Saved data entries
import Mathlib
import Literature.Combinatorics.ZeroPatterns
import Literature.Computability.AlgebraicComplexity.UniversalCircuit
import HarnessLib

/-!
# Small hitting sets for polynomials of small circuit size exist over every field
# (Heintz–Schnorr 1980, Thm. 4.4 — via the universal circuit and zero-pattern counting)

Topic `Literature/Computability/AlgebraicComplexity`. **Theorem (Heintz–Schnorr 1980, Thm. 4.4,
qualitative form; Forbes–Shpilka–Volk 2018 §1.3 "non-explicit hitting sets"; CKRST 2020 Lemma 12).**
Over ANY field `F`, for all `n, s, d` and every finite `S ⊆ F` with `|S| ≥ 2d + 1`, there is a set
`H ⊆ Sⁿ` of at most `poly(n, s, d) · log |S|` points such that every NONZERO `f ∈ F[x₁,…,x_n]` of
total degree `≤ d` and circuit size `complexity f ≤ s` is nonzero at some point of `H`
(`HittingSets.exists_hittingSet`; explicit bound
`#H ≤ 9376 (n+d+s+2)²⁶ · (log₂(|S|ⁿ(3d+1)+1) + 1) + 1`).

Heintz–Schnorr prove this (with `H ⊆ [u]ⁿ`, `u = 2s(d+1)²`, `#H = 6(s+1+n)²`, characteristic `0`)
from the Bézout inequality for the variety of easy polynomials. The proof here replaces degree
theory by two inputs already in the tree: (1) the **universal circuit**
`RazUniversal.exists_universalCircuit` (every such `f` is `U(x, α)` for ONE polynomial `U(x, y)`
with `p = poly(n,d,s)` parameters, `x`-degree `≤ d`, total degree `≤ 3d + 1`), and (2) the
**Rónyai–Babai–Ganapathy zero-pattern bound** `Literature.Combinatorics.RBG.card_patterns_le_pow`:
the polynomials `y ↦ U(a, y)`, `a ∈ Sⁿ`, have at most `(|S|ⁿ(3d+1) + 1)^p` zero-patterns, i.e.
the zero set `Z_y = {a ∈ Sⁿ : U(a, y) = 0}` takes at most that many values as `y` varies; each has
`|Z_y| ≤ d |S|ⁿ⁻¹` when `U(x, y) ≠ 0` (Schwartz–Zippel, Mathlib). Counting `t`-tuples of grid
points, `#patterns · (d|S|ⁿ⁻¹)^t < |S|^{nt}` as soon as `2^t > #patterns` and `|S| > 2d`, so
some `t`-tuple meets the complement of every `Z_y` — a hitting set.

WHAT THIS IS NOT: no explicit (uniform) construction; the printed quantitative form of [HS80]
(`u = 2s(d+1)²`, `6(s+1+n)²` points) is not reproduced — only "polynomially many points with
coordinates in any prescribed set of `> 2d` field elements".

## References

* [HeintzSchnorr1980] J. Heintz, C.-P. Schnorr, *Testing polynomials which are easy to compute*,
  STOC 1980, Thm. 4.4.
* [RonyaiBabaiGanapathy2001] L. Rónyai, L. Babai, M. K. Ganapathy, J. AMS 14 (2001), Thm. 1.1.
* [ForbesShpilkaVolk2018] §1.3 (existence of non-explicit succinct hitting sets, citing [HS80]).
* [ChatterjeeKumarRamyaSaptharishiTengse2020] Lemma 12 (the form used for natural proofs).
-/

noncomputable section

open MvPolynomial Finset

namespace Literature.Computability.AlgebraicComplexity

namespace HittingSets

variable {F : Type*} [Field F]

/-! ### Degrees under partial specialisation -/

/-- Weighted degree bound for a substitution: if `deg (φ v) ≤ w v` for every variable then
`deg U(φ) ≤ max_{e ∈ supp U} Σ_v e_v w_v`. [folklore] -/
private theorem totalDegree_aeval_le_of_weights {R : Type*} [CommSemiring R] {σ τ : Type*}
    [Fintype σ] (U : MvPolynomial σ R) (φ : σ → MvPolynomial τ R) (w : σ → ℕ)
    (hφ : ∀ v, (φ v).totalDegree ≤ w v) {B : ℕ} (hB : ∀ e ∈ U.support, ∑ v, e v * w v ≤ B) :
    (aeval φ U).totalDegree ≤ B := by
  classical
  conv_lhs => rw [U.as_sum]
  rw [map_sum]
  refine totalDegree_finsetSum_le fun e he => ?_
  rw [aeval_monomial]
  refine (totalDegree_mul _ _).trans ?_
  rw [← C_eq_algebraMap, totalDegree_C, zero_add, Finsupp.prod_fintype _ _ (fun _ => pow_zero _)]
  refine (totalDegree_finsetProd _ _).trans ((Finset.sum_le_sum fun v _ => ?_).trans (hB e he))
  exact (totalDegree_pow _ _).trans (Nat.mul_le_mul_left _ (hφ v))

variable {n p : ℕ}

/-- `U(x, y)` has degree `≤ d` if every monomial of `U` has `x`-degree `≤ d`. [folklore] -/
private theorem totalDegree_specY_le {U : MvPolynomial (Fin n ⊕ Fin p) F} {d : ℕ}
    (hx : ∀ e ∈ U.support, ∑ i : Fin n, e (Sum.inl i) ≤ d) (y : Fin p → F) :
    (aeval (Sum.elim X fun j => C (y j)) U).totalDegree ≤ d := by
  refine totalDegree_aeval_le_of_weights U _ (Sum.elim (fun _ => 1) (fun _ => 0))
    (fun v => ?_) fun e he => ?_
  · rcases v with i | j
    · simp [totalDegree_X]
    · simp [totalDegree_C]
  · rw [Fintype.sum_sum_type]
    simpa using hx e he

/-- `U(a, y)` has degree at most the total degree of `U`. [folklore] -/
private theorem totalDegree_specX_le (U : MvPolynomial (Fin n ⊕ Fin p) F) (a : Fin n → F) :
    (aeval (Sum.elim (fun i => C (a i)) X) U).totalDegree ≤ U.totalDegree := by
  refine totalDegree_aeval_le_of_weights U _ (fun _ => 1) (fun v => ?_) fun e he => ?_
  · rcases v with i | j
    · simp [totalDegree_C]
    · simp [totalDegree_X]
  · have h := le_totalDegree he
    rw [Finsupp.sum_fintype _ _ (fun _ => rfl)] at h
    simpa using h

/-- Both specialisations evaluate to `U(a, y)`. [folklore] -/
private theorem eval_specX_eq_eval_specY (U : MvPolynomial (Fin n ⊕ Fin p) F) (a : Fin n → F)
    (y : Fin p → F) :
    eval y (aeval (Sum.elim (fun i => C (a i)) X) U) =
      eval a (aeval (Sum.elim X fun j => C (y j)) U) := by
  rw [aeval_eq_bind₁, aeval_eq_bind₁]
  change eval₂Hom (RingHom.id F) y (bind₁ _ U) = eval₂Hom (RingHom.id F) a (bind₁ _ U)
  rw [eval₂Hom_bind₁, eval₂Hom_bind₁]
  have hfun : (fun i => eval₂Hom (RingHom.id F) y (Sum.elim (fun i => C (a i)) X i)) =
      (fun i => eval₂Hom (RingHom.id F) a (Sum.elim X (fun j => C (y j)) i)) := by
    funext v
    rcases v with i | j <;> simp
  rw [hfun]

/-! ### Zero sets on the grid -/

/-- Schwartz–Zippel in product form: a nonzero `g` of total degree `≤ d` vanishes on at most a
`d/|S|` fraction of the grid `Sⁿ`: `#zeros · |S| ≤ d · |S|ⁿ`. [folklore] -/
private theorem card_zeros_mul_le [DecidableEq F] {g : MvPolynomial (Fin n) F} (hg : g ≠ 0) {d : ℕ}
    (hd : g.totalDegree ≤ d) (S : Finset F) :
    ((Fintype.piFinset fun _ : Fin n => S).filter (fun a => eval a g = 0)).card * S.card ≤
      d * S.card ^ n := by
  rcases S.eq_empty_or_nonempty with hS0 | hS
  · rw [hS0, Finset.card_empty, mul_zero]; exact Nat.zero_le _
  have hSpos : (0 : ℚ≥0) < S.card := by exact_mod_cast hS.card_pos
  have h := schwartz_zippel_totalDegree hg S
  rw [div_le_div_iff₀ (by positivity) hSpos] at h
  have h' : (((Fintype.piFinset fun _ : Fin n => S).filter (fun a => eval a g = 0)).card : ℚ≥0) *
      S.card ≤ d * (S.card : ℚ≥0) ^ n :=
    h.trans (by gcongr)
  exact_mod_cast h'

/-! ### The theorem -/

/-- **Small hitting sets exist over every field (Heintz–Schnorr 1980, Thm. 4.4; qualitative form).**
For every field `F`, all `n, s, d` and every finite `S ⊆ F` with `2d + 1 ≤ |S|`, there is a set `H`
of points with coordinates in `S`, of size
`#H ≤ 9376 (n+d+s+2)²⁶ · (log₂(|S|ⁿ(3d+1)+1) + 1) + 1` (`= poly(n,s,d) · log |S|`), hitting
every nonzero polynomial of total degree `≤ d` and circuit complexity `≤ s`:
`f ≠ 0, deg f ≤ d, L(f) ≤ s ⇒ ∃ a ∈ H, f(a) ≠ 0`. Printed ([HS80] Thm. 4.4, char. `0`): points in
`[u]ⁿ`, `u = 2s(d+1)²`, `6(s+1+n)²` of them; here: universal circuit + zero-pattern counting
(Rónyai–Babai–Ganapathy) + Schwartz–Zippel, any field.
[cite: HeintzSchnorr1980, Thm. 4.4] -/
theorem exists_hittingSet (n s d : ℕ) (S : Finset F) (hS : 2 * d + 1 ≤ S.card) :
    ∃ H : Finset (Fin n → F), (∀ a ∈ H, ∀ i, a i ∈ S) ∧
      H.card ≤ 9376 * (n + d + s + 2) ^ 26 * (Nat.log 2 (S.card ^ n * (3 * d + 1) + 1) + 1) + 1 ∧
      ∀ f : MvPolynomial (Fin n) F, f.totalDegree ≤ d → complexity f ≤ s → f ≠ 0 →
        ∃ a ∈ H, eval a f ≠ 0 := by
  classical
  obtain ⟨p, U, hp, -, hx, hdeg, hcov⟩ := RazUniversal.exists_universalCircuit F n s d
  -- the grid and the family of parameter-polynomials indexed by it
  set G : Finset (Fin n → F) := Fintype.piFinset fun _ : Fin n => S with hG
  have hGcard : G.card = S.card ^ n := by
    rw [hG, Fintype.card_piFinset, Finset.prod_const, Finset.card_univ, Fintype.card_fin]
  let g : G → MvPolynomial (Fin p) F := fun a => aeval (Sum.elim (fun i => C (a.1 i)) X) U
  -- the two parameters, kept opaque
  obtain ⟨D, hD⟩ : ∃ D, D = S.card ^ n * (3 * d + 1) := ⟨_, rfl⟩
  obtain ⟨t, ht⟩ : ∃ t, t = p * (Nat.log 2 (D + 1) + 1) + 1 := ⟨_, rfl⟩
  have ht0 : t ≠ 0 := by rw [ht]; omega
  have hSpos : 0 < S.card := by omega
  have hGne : (fun _ : Fin n => Classical.choice (Finset.card_pos.mp hSpos).to_subtype |>.1) ∈ G := by
    rw [hG, Fintype.mem_piFinset]
    intro i
    exact (Classical.choice (Finset.card_pos.mp hSpos).to_subtype).2
  -- (1) few zero-patterns
  have hpat : (Literature.Combinatorics.RBG.patterns g).card < 2 ^ t := by
    have hsum : ∑ a : G, (g a).totalDegree ≤ D := by
      calc ∑ a : G, (g a).totalDegree ≤ ∑ _a : G, (3 * d + 1) :=
            Finset.sum_le_sum fun a _ => (totalDegree_specX_le U a.1).trans hdeg
        _ = D := by
            rw [Finset.sum_const, Finset.card_univ, Fintype.card_coe, hGcard, smul_eq_mul, hD]
    refine (Literature.Combinatorics.RBG.card_patterns_le_pow g hsum).trans_lt ?_
    rw [Fintype.card_fin]
    have h1 : D + 1 < 2 ^ (Nat.log 2 (D + 1) + 1) := Nat.lt_pow_succ_log_self (by norm_num) _
    calc (D + 1) ^ p ≤ (2 ^ (Nat.log 2 (D + 1) + 1)) ^ p := Nat.pow_le_pow_left h1.le p
      _ = 2 ^ (p * (Nat.log 2 (D + 1) + 1)) := by rw [← pow_mul, mul_comm]
      _ < 2 ^ t := Nat.pow_lt_pow_right (by norm_num) (by rw [ht]; omega)
  -- (2) the zero set of a pattern, and its size when it comes from a nonzero specialisation
  let zeros : Finset G → Finset G := fun P => Finset.univ.filter fun a => a ∉ P
  have hzeros_spec : ∀ (y : Fin p → F) (a : G),
      a ∈ zeros (Literature.Combinatorics.RBG.supportPattern g y) ↔
        eval a.1 (aeval (Sum.elim X fun j => C (y j)) U) = 0 := by
    intro y a
    simp only [zeros, Finset.mem_filter, Finset.mem_univ, true_and,
      Literature.Combinatorics.RBG.mem_supportPattern, not_not, g]
    rw [eval_specX_eq_eval_specY]
  have hzeros_card : ∀ y : Fin p → F, aeval (Sum.elim X fun j => C (y j)) U ≠ 0 →
      (zeros (Literature.Combinatorics.RBG.supportPattern g y)).card * S.card ≤ d * S.card ^ n := by
    intro y hy
    have hle : (zeros (Literature.Combinatorics.RBG.supportPattern g y)).card ≤
        (G.filter (fun a => eval a (aeval (Sum.elim X fun j => C (y j)) U) = 0)).card := by
      refine Finset.card_le_card_of_injOn (fun a : G => a.1) (fun a ha => ?_)
        (fun a _ b _ h => Subtype.ext h)
      rw [Finset.mem_coe, Finset.mem_filter]
      exact ⟨a.2, (hzeros_spec y a).mp (Finset.mem_coe.mp ha)⟩
    refine (Nat.mul_le_mul_right _ hle).trans ?_
    rw [hG]
    exact card_zeros_mul_le hy (totalDegree_specY_le hx y) S
  -- (3) counting: some `t`-tuple of grid points avoids every small zero set
  let Pats := (Literature.Combinatorics.RBG.patterns g).filter
    fun P => (zeros P).card * S.card ≤ d * S.card ^ n
  let bad : Finset (Fin t → G) := Pats.biUnion fun P => Fintype.piFinset fun _ : Fin t => zeros P
  have hbad : bad.card < (Finset.univ : Finset (Fin t → G)).card := by
    have h1 : bad.card ≤ ∑ P ∈ Pats, (zeros P).card ^ t := by
      refine Finset.card_biUnion_le.trans (Finset.sum_le_sum fun P _ => ?_)
      rw [Fintype.card_piFinset, Finset.prod_const, Finset.card_univ, Fintype.card_fin]
    have h2 : ∀ P ∈ Pats, (zeros P).card ^ t * S.card ^ t ≤ (d * S.card ^ n) ^ t := by
      intro P hP
      rw [← mul_pow]
      exact Nat.pow_le_pow_left (Finset.mem_filter.mp hP).2 t
    have hΩ : (Finset.univ : Finset (Fin t → G)).card = (S.card ^ n) ^ t := by
      rw [Finset.card_univ, Fintype.card_fun, Fintype.card_fin, Fintype.card_coe, hGcard]
    have h3 : bad.card * S.card ^ t ≤ Pats.card * (d * S.card ^ n) ^ t := by
      calc bad.card * S.card ^ t ≤ (∑ P ∈ Pats, (zeros P).card ^ t) * S.card ^ t :=
            Nat.mul_le_mul_right _ h1
        _ = ∑ P ∈ Pats, (zeros P).card ^ t * S.card ^ t := Finset.sum_mul _ _ _
        _ ≤ ∑ P ∈ Pats, (d * S.card ^ n) ^ t := Finset.sum_le_sum h2
        _ = Pats.card * (d * S.card ^ n) ^ t := by rw [Finset.sum_const, smul_eq_mul]
    have h4 : Pats.card < 2 ^ t := (Finset.card_filter_le _ _).trans_lt hpat
    have hlt : Pats.card * d ^ t < S.card ^ t := by
      rcases Nat.eq_zero_or_pos d with hd0 | hdpos
      · rw [hd0, zero_pow ht0, mul_zero]; exact Nat.pow_pos hSpos
      · calc Pats.card * d ^ t < 2 ^ t * d ^ t := Nat.mul_lt_mul_of_pos_right h4 (Nat.pow_pos hdpos)
          _ = (2 * d) ^ t := (mul_pow 2 d t).symm
          _ < S.card ^ t := Nat.pow_lt_pow_left (by omega) ht0
    have h6 : bad.card * S.card ^ t < (Finset.univ : Finset (Fin t → G)).card * S.card ^ t := by
      calc bad.card * S.card ^ t ≤ Pats.card * (d * S.card ^ n) ^ t := h3
        _ = Pats.card * d ^ t * (S.card ^ n) ^ t := by rw [mul_pow, mul_assoc]
        _ < S.card ^ t * (S.card ^ n) ^ t :=
            Nat.mul_lt_mul_of_pos_right hlt (Nat.pow_pos (by rw [← hGcard]; exact Finset.card_pos.mpr ⟨_, hGne⟩))
        _ = (Finset.univ : Finset (Fin t → G)).card * S.card ^ t := by rw [hΩ, mul_comm]
    exact Nat.lt_of_mul_lt_mul_right h6
  obtain ⟨ω, -, hωbad⟩ : ∃ ω ∈ (Finset.univ : Finset (Fin t → G)), ω ∉ bad := by
    by_contra hcon
    push Not at hcon
    exact absurd (Finset.card_le_card hcon) (not_le.mpr hbad)
  -- (4) the hitting set
  refine ⟨Finset.univ.image fun k => (ω k).1, ?_, ?_, ?_⟩
  · intro a ha i
    obtain ⟨k, -, rfl⟩ := Finset.mem_image.mp ha
    exact Fintype.mem_piFinset.mp (ω k).2 i
  · calc (Finset.univ.image fun k => (ω k).1).card ≤ (Finset.univ : Finset (Fin t)).card :=
          Finset.card_image_le
      _ = t := by simp
      _ ≤ 9376 * (n + d + s + 2) ^ 26 * (Nat.log 2 (S.card ^ n * (3 * d + 1) + 1) + 1) + 1 := by
          rw [ht, ← hD]; exact Nat.add_le_add_right (Nat.mul_le_mul_right _ hp) 1
  · intro f hfd hfs hf0
    obtain ⟨α, hα⟩ := hcov f hfd hfs
    have hfy : aeval (Sum.elim X fun j => C (α j)) U = f := hα
    by_contra hall
    push Not at hall
    apply hωbad
    have hP : Literature.Combinatorics.RBG.supportPattern g α ∈ Pats := by
      refine Finset.mem_filter.mpr ⟨Literature.Combinatorics.RBG.supportPattern_mem_patterns g α, ?_⟩
      exact hzeros_card α (by rw [hfy]; exact hf0)
    refine Finset.mem_biUnion.mpr ⟨_, hP, Fintype.mem_piFinset.mpr fun k => ?_⟩
    rw [hzeros_spec α (ω k), hfy]
    exact hall (ω k).1 (Finset.mem_image.mpr ⟨k, Finset.mem_univ _, rfl⟩)

end HittingSets

end Literature.Computability.AlgebraicComplexity

end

→ **Problem**: Given the records above, restate word for word only the lines starting at the one with "# (Heintz–Schnorr 1980, Thm." and ending at the one with "for ONE polynomial".

→ **Output for this task**:
# (Heintz–Schnorr 1980, Thm. 4.4 — via the universal circuit and zero-pattern counting)

Topic `Literature/Computability/AlgebraicComplexity`. **Theorem (Heintz–Schnorr 1980, Thm. 4.4,
qualitative form; Forbes–Shpilka–Volk 2018 §1.3 "non-explicit hitting sets"; CKRST 2020 Lemma 12).**
Over ANY field `F`, for all `n, s, d` and every finite `S ⊆ F` with `|S| ≥ 2d + 1`, there is a set
`H ⊆ Sⁿ` of at most `poly(n, s, d) · log |S|` points such that every NONZERO `f ∈ F[x₁,…,x_n]` of
total degree `≤ d` and circuit size `complexity f ≤ s` is nonzero at some point of `H`
(`HittingSets.exists_hittingSet`; explicit bound
`#H ≤ 9376 (n+d+s+2)²⁶ · (log₂(|S|ⁿ(3d+1)+1) + 1) + 1`).

Heintz–Schnorr prove this (with `H ⊆ [u]ⁿ`, `u = 2s(d+1)²`, `#H = 6(s+1+n)²`, characteristic `0`)
from the Bézout inequality for the variety of easy polynomials. The proof here replaces degree
theory by two inputs already in the tree: (1) the **universal circuit**
`RazUniversal.exists_universalCircuit` (every such `f` is `U(x, α)` for ONE polynomial `U(x, y)`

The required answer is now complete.